2018 Bangladesh Premier League Final
| Comilla Victorians | Dhaka Dynamites |
| 199/3 | 182/9 |
| 20 overs | 20 overs |
- Comilla Victorians won by 17 runs
- Date: 8 February 2019
- Venue: Sher-e-Bangla National Cricket Stadium, Dhaka
- Player of the match: Tamim Iqbal (Comilla Victorians)
- Umpires: Ranmore Martinesz Alex Wharf
- Attendance: 24,000

= 2018–19 Bangladesh Premier League final =

Championship match of the 2018 Bangladesh Premier League season

The 2019 Bangladesh Premier League Final was a day/night Twenty20 cricket match played between Comilla Victorians and Dhaka Dynamites on 8 February 2019 at the Sher-e-Bangla National Cricket Stadium, Dhaka. Comilla Victorians defeated Dhaka Dynamites by 17 runs, to win the 2018–19 Bangladesh Premier League, a professional Twenty20 cricket league in Bangladesh.

==Route to final==

===League stage===

League stage progression
| Team | League matches |  |  |  |  |  |  |  |  |  |  |  |  |  |
| 1 | 2 | 3 | 4 | 5 | 6 | 7 | 8 | 9 | 10 | 11 | 12 |
| Comilla Victorians | 2 | 2 | 4 | 4 | 6 | 8 | 8 | 10 | 12 | 14 | 16 | 16 |
| Dhaka Dynamites | 2 | 4 | 6 | 8 | 8 | 10 | 10 | 10 | 10 | 10 | 10 | 12 |

| Won |  | Lost |  |

Note: The points at the end of each group match are listed.
Note: Click on the points to see the summary for the match.

===Qualifiers===
- Qualifier 1

- Qualifier 2

==Background==
The match was played at the Sher-e-Bangla National Cricket Stadium. The top two teams, Rangpur Riders and Comilla Victorians faced each other in the Qualifier 1, with Comilla progressing directly to final after winning the match. Rangpur played the Qualifier 2 and the winner of the Eliminator, Dhaka Dynamites who has defeated Chittagong Vikings. Dhaka progressed to the final after defeating Rangpur.

==Final==
Dhaka won the toss and decided to field. After dismissing Evin Lewis cheaply, Tamim Iqbal and Anamul Haque put on 89 runs in a partnership. Both Anamul and Shamshur Rahman were out in quick succession but Tamim and captain Imrul Kayes put on a 100-run partnership for the fourth wicket, with Tamim scoring his first BPL century.

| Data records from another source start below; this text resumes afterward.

/-! ## §4 The sibling crux read on the slices: `ChowlaNatural → ChowlaSliceMean` (PROVED)

Each dilated slice `S(p)` is a two-point Chowla sum for the bounded, non-degenerate pair system
`(k n + r, a k n + (a r + Δ))` (`r = p·e p mod k`: the class condition becomes the parametrisation
`m = k n + r`) over the integer points of a real interval (convex) inside `[−N, N]`, `N = 2LX`, of
Green–Tao size `≤ L² + L + 2`; so `ChowlaNatural` (the route's own copy, = stmt-Parity-16149) gives
`|S(p)| ≤ εX` for `X ≥ X₀(L, ε)` uniformly in everything, and `doorShape_of_pointwise` sums `|S(p)|/p ≤ εX/P`
over the primes. Hence the kernel-checked decomposition of the door (`primeMultiplierChowla_of_chowlaNatural_of_fairness`):

  `ChowlaNatural → ZeroClassFairness → PrimeMultiplierChowla`,   and conversely (KataiTransfer, item 18778)
  `PrimeMultiplierChowla → ChowlaNatural`.
-/

open Literature.NumberTheory.Sieve in
/-- Sums over the filtered lattice box in dimension one are sums over an integer filter (transport along
`n ↦ n 0`). (Same statement and proof as in `Cruxes/ChowlaNatural/Lines/birth.lean`; copied, not imported,
so that this file does not depend on a line file.) -/
theorem sum_latticeBox_one (N : ℕ) (K : Set (Fin 1 → ℝ)) (F : (Fin 1 → ℤ) → ℝ) :
    ∑ n ∈ @Finset.filter (Fin 1 → ℤ) (fun n => realPoint n ∈ K) (Classical.decPred _)
        (latticeBox 1 N), F n
      = ∑ m ∈ (Finset.Icc (-(N : ℤ)) N).filter (fun m : ℤ => (fun _ : Fin 1 => (m : ℝ)) ∈ K),
          F (fun _ => m) := by
  refine Finset.sum_nbij' (fun n => n 0) (fun m => fun _ => m) ?_ ?_ ?_ ?_ ?_
  · intro n hn
    rw [Finset.mem_filter] at hn ⊢
    obtain ⟨hbox, hK⟩ := hn
    unfold latticeBox at hbox
    rw [Fintype.mem_piFinset] at hbox
    refine ⟨hbox 0, ?_⟩
    have hrp : realPoint n = fun _ : Fin 1 => ((n 0 : ℤ) : ℝ) := by
      funext j
      rw [Subsingleton.elim j 0]
      rfl
    rw [← hrp]
    exact hK
  · intro m hm
    rw [Finset.mem_filter] at hm ⊢
    refine ⟨?_, hm.2⟩
    unfold latticeBox
    rw [Fintype.mem_piFinset]
    exact fun _ => hm.1
  · intro n _
    funext j
    rw [Subsingleton.elim j 0]
  · intro m _
    rfl
  · intro n _
    show F n = F (fun _ => n 0)
    congr 1
    funext j
    rw [Subsingleton.elim j 0]
/-- **Tangent lines.** A non-fixed line `t` through a fixed point `X` carries exactly 1 fixed point, exactly 9 tangent points
and exactly 3 exterior points. -/
theorem tangent_line_counts (hg13 : fixedCard σ.onLines = 13) (ht4 : ∀ x : P, σ.onPoints x = x → σ.fixedThrough x = 4)
    {t : L} (ht : σ.onLines t ≠ t) {X : P} (hX : σ.onPoints X = X) (hXt : X ∈ t) :
    σ.fixedOnLine t = 1 ∧
    (univ.filter fun y : P => y ∈ t ∧ σ.onPoints y ≠ y ∧ ∃ l : L, σ.onLines l = l ∧ y ∈ l).card = 9 ∧
    (univ.filter fun y : P => y ∈ t ∧ σ.onPoints y ≠ y ∧ ∀ l : L, σ.onLines l = l → y ∉ l).card = 3 := by
  -- (1) exactly one fixed point on t
  have h1 : σ.fixedOnLine t = 1 := by
    unfold fixedOnLine
    rw [Finset.card_eq_one]
    refine ⟨X, ?_⟩
    ext y
    simp only [mem_filter, mem_univ, true_and, mem_singleton]
    constructor
    · rintro ⟨hyt, fy⟩; exact σ.fixed_point_unique_of_not_fixed ht fy hX hyt hXt
    · rintro rfl; exact ⟨hXt, hX⟩
  -- (2) tangent points on t ↔ fixed lines not through X
  set T : Finset L := univ.filter fun m : L => σ.onLines m = m with hT
  set TX : Finset L := T.filter fun m => X ∉ m with hTX
  have hTXcard : TX.card = 9 := by
    have h4 : (T.filter fun m => X ∈ m).card = 4 := by
      have := ht4 X hX
      unfold fixedThrough at this
      rw [← this]; congr 1; ext m; simp [hT, and_comm]
    have hsplit := Finset.card_filter_add_card_filter_not (s := T) (fun m : L => X ∈ m)
    have hTcard : T.card = 13 := hg13
    rw [h4, hTcard] at hsplit
    simpa [hTX] using (by omega : (T.filter fun m => ¬ X ∈ m).card = 9)
  set Tg : Finset P := univ.filter fun y : P => y ∈ t ∧ σ.onPoints y ≠ y ∧ ∃ l : L, σ.onLines l = l ∧ y ∈ l with hTg
  -- the map m ↦ m ∩ t from TX to Tg is a bijection; we use two injections
  have hmeet : ∀ m ∈ TX, m ≠ t := fun m hm e => by
    have := (Finset.mem_filter.mp hm).2; exact this (e ▸ hXt)
  let ψ : L → P := fun m => if h : m ≠ t then HasPoints.mkPoint h else X
  have hψ : ∀ m ∈ TX, ψ m ∈ m ∧ ψ m ∈ t ∧ σ.onPoints (ψ m) ≠ ψ m := by
    intro m hm
    have hne := hmeet m hm
    have fm : σ.onLines m = m := by have := (Finset.mem_filter.mp hm).1; simpa [hT] using this
    have hXm : X ∉ m := (Finset.mem_filter.mp hm).2
    simp only [ψ, dif_pos hne]
    refine ⟨(HasPoints.mkPoint_ax hne).1, (HasPoints.mkPoint_ax hne).2, fun fy => ?_⟩
    -- a second fixed point on t
    have := σ.fixed_point_unique_of_not_fixed ht fy hX (HasPoints.mkPoint_ax hne).2 hXt
    exact hXm (this ▸ (HasPoints.mkPoint_ax hne).1)
  have hψmaps : ∀ m ∈ TX, ψ m ∈ Tg := by
    intro m hm
    obtain ⟨h1m, h2m, h3m⟩ := hψ m hm
    have fm : σ.onLines m = m := by have := (Finset.mem_filter.mp hm).1; simpa [hT] using this
    simp only [hTg, mem_filter, mem_univ, true_and]
    exact ⟨h2m, h3m, m, fm, h1m⟩
  have hψinj : Set.InjOn ψ TX := by
    intro m hm m' hm' heq
    obtain ⟨h1m, -, h3m⟩ := hψ m hm
    obtain ⟨h1m', -, -⟩ := hψ m' hm'
    have fm : σ.onLines m = m := by have := (Finset.mem_filter.mp hm).1; simpa [hT] using this
    have fm' : σ.onLines m' = m' := by have := (Finset.mem_filter.mp hm').1; simpa [hT] using this
    rw [← heq] at h1m'
    exact σ.fixed_line_unique_of_not_fixed h3m fm fm' h1m h1m'
  have hge : 9 ≤ Tg.card := by
    have := Finset.card_le_card_of_injOn ψ hψmaps hψinj
    rwa [hTXcard] at this
  -- reverse injection: tangent point y ↦ its fixed line, which misses X
  have hLpos : 0 < Fintype.card L := by rw [ProjectivePlane.card_lines P L]; positivity
  obtain ⟨l₀⟩ := Fintype.card_pos_iff.mp hLpos
  let φ : P → L := fun y => if h : ∃ l : L, σ.onLines l = l ∧ y ∈ l then h.choose else l₀
  have hφ : ∀ y ∈ Tg, σ.onLines (φ y) = φ y ∧ y ∈ φ y ∧ X ∉ φ y := by
    intro y hy
    obtain ⟨hyt, hyfix, hex⟩ := by simpa [hTg] using hy
    have hc : σ.onLines (φ y) = φ y ∧ y ∈ φ y := by simp only [φ, dif_pos hex]; exact hex.choose_spec
    refine ⟨hc.1, hc.2, fun hXφ => ?_⟩
    -- X, y ∈ φ y and X, y ∈ t with y ≠ X ⇒ φ y = t, contradiction with t non-fixed
    have hyX : y ≠ X := fun e => hyfix (e ▸ hX)
    have : φ y = t := (Nondegenerate.eq_or_eq hc.2 hXφ hyt hXt).resolve_left hyX
    exact ht (this ▸ hc.1)
  have hφmaps : ∀ y ∈ Tg, φ y ∈ TX := fun y hy => by
    obtain ⟨h1y, -, h3y⟩ := hφ y hy
    simp [hTX, hT, h1y, h3y]
  have hφinj : Set.InjOn φ Tg := by
    intro y hy y' hy' heq
    obtain ⟨h1y, h2y, -⟩ := hφ y hy
    obtain ⟨-, h2y', -⟩ := hφ y' hy'
    rw [← heq] at h2y'
    obtain ⟨hyt, hyfix, -⟩ := by simpa [hTg] using hy
    obtain ⟨hy't, -, -⟩ := by simpa [hTg] using hy'
    by_contra hne
    -- y, y' ∈ φ y ∩ t ⇒ φ y = t
    have : φ y = t := (Nondegenerate.eq_or_eq h2y h2y' hyt hy't).resolve_left hne
    exact ht (this ▸ h1y)
  have hle : Tg.card ≤ 9 := by
    have := Finset.card_le_card_of_injOn φ hφmaps hφinj
    rwa [hTXcard] at this
  have h9 : Tg.card = 9 := le_antisymm hle hge
  -- (3) the remaining 3 points of t are exterior
  have hall : (univ.filter fun y : P => y ∈ t).card = 13 := by
    rw [← Fintype.card_subtype, ← Nat.card_eq_fintype_card]
    change Configuration.pointCount P t = 13
    rw [ProjectivePlane.pointCount_eq P t, h12]
  have hsplit1 := Finset.card_filter_add_card_filter_not (s := univ.filter fun y : P => y ∈ t)
    (fun y : P => σ.onPoints y = y)
  have hfix1 : ((univ.filter fun y : P => y ∈ t).filter fun y => σ.onPoints y = y).card = 1 := by
    rw [← h1]; unfold fixedOnLine; congr 1; ext y; simp
  have hsplit2 := Finset.card_filter_add_card_filter_not
    (s := (univ.filter fun y : P => y ∈ t).filter fun y => ¬ σ.onPoints y = y)
    (fun y : P => ∃ l : L, σ.onLines l = l ∧ y ∈ l)
  have e1 : (((univ.filter fun y : P => y ∈ t).filter fun y => ¬ σ.onPoints y = y).filter
      fun y => ∃ l : L, σ.onLines l = l ∧ y ∈ l) = Tg := by
    ext y; simp only [hTg, mem_filter, mem_univ, true_and, and_assoc]
  have e2 : (((univ.filter fun y : P => y ∈ t).filter fun y => ¬ σ.onPoints y = y).filter
      fun y => ¬ ∃ l : L, σ.onLines l = l ∧ y ∈ l)
      = univ.filter fun y : P => y ∈ t ∧ σ.onPoints y ≠ y ∧ ∀ l : L, σ.onLines l = l → y ∉ l := by
    ext y; simp only [mem_filter, mem_univ, true_and, not_exists, not_and, and_assoc]
  rw [e1, e2, h9] at hsplit2
  rw [hfix1, hall] at hsplit1
  refine ⟨h1, h9, ?_⟩
  omega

In the chase, Dhaka lost the wicket of Sunil Narine to the second ball of the innings. Upul Tharanga and Rony Talukdar put on 102 runs for the second wicket, but after the pair were dismissed no other batters could establish effective partnerships and the team finished on 182 runs, losing the match by 17 runs. As a result, Comilla took their second BPL title.

Tamim Iqbal was chosen as Player of the Match for his match winning score of 141 not out. While Shakib Al Hasan was chosen Player of the Tournament for his all-round performance. Rilee Rossouw of Rangpur Riders was the highest run scorer in the tournament, while Shakib took the most wickets.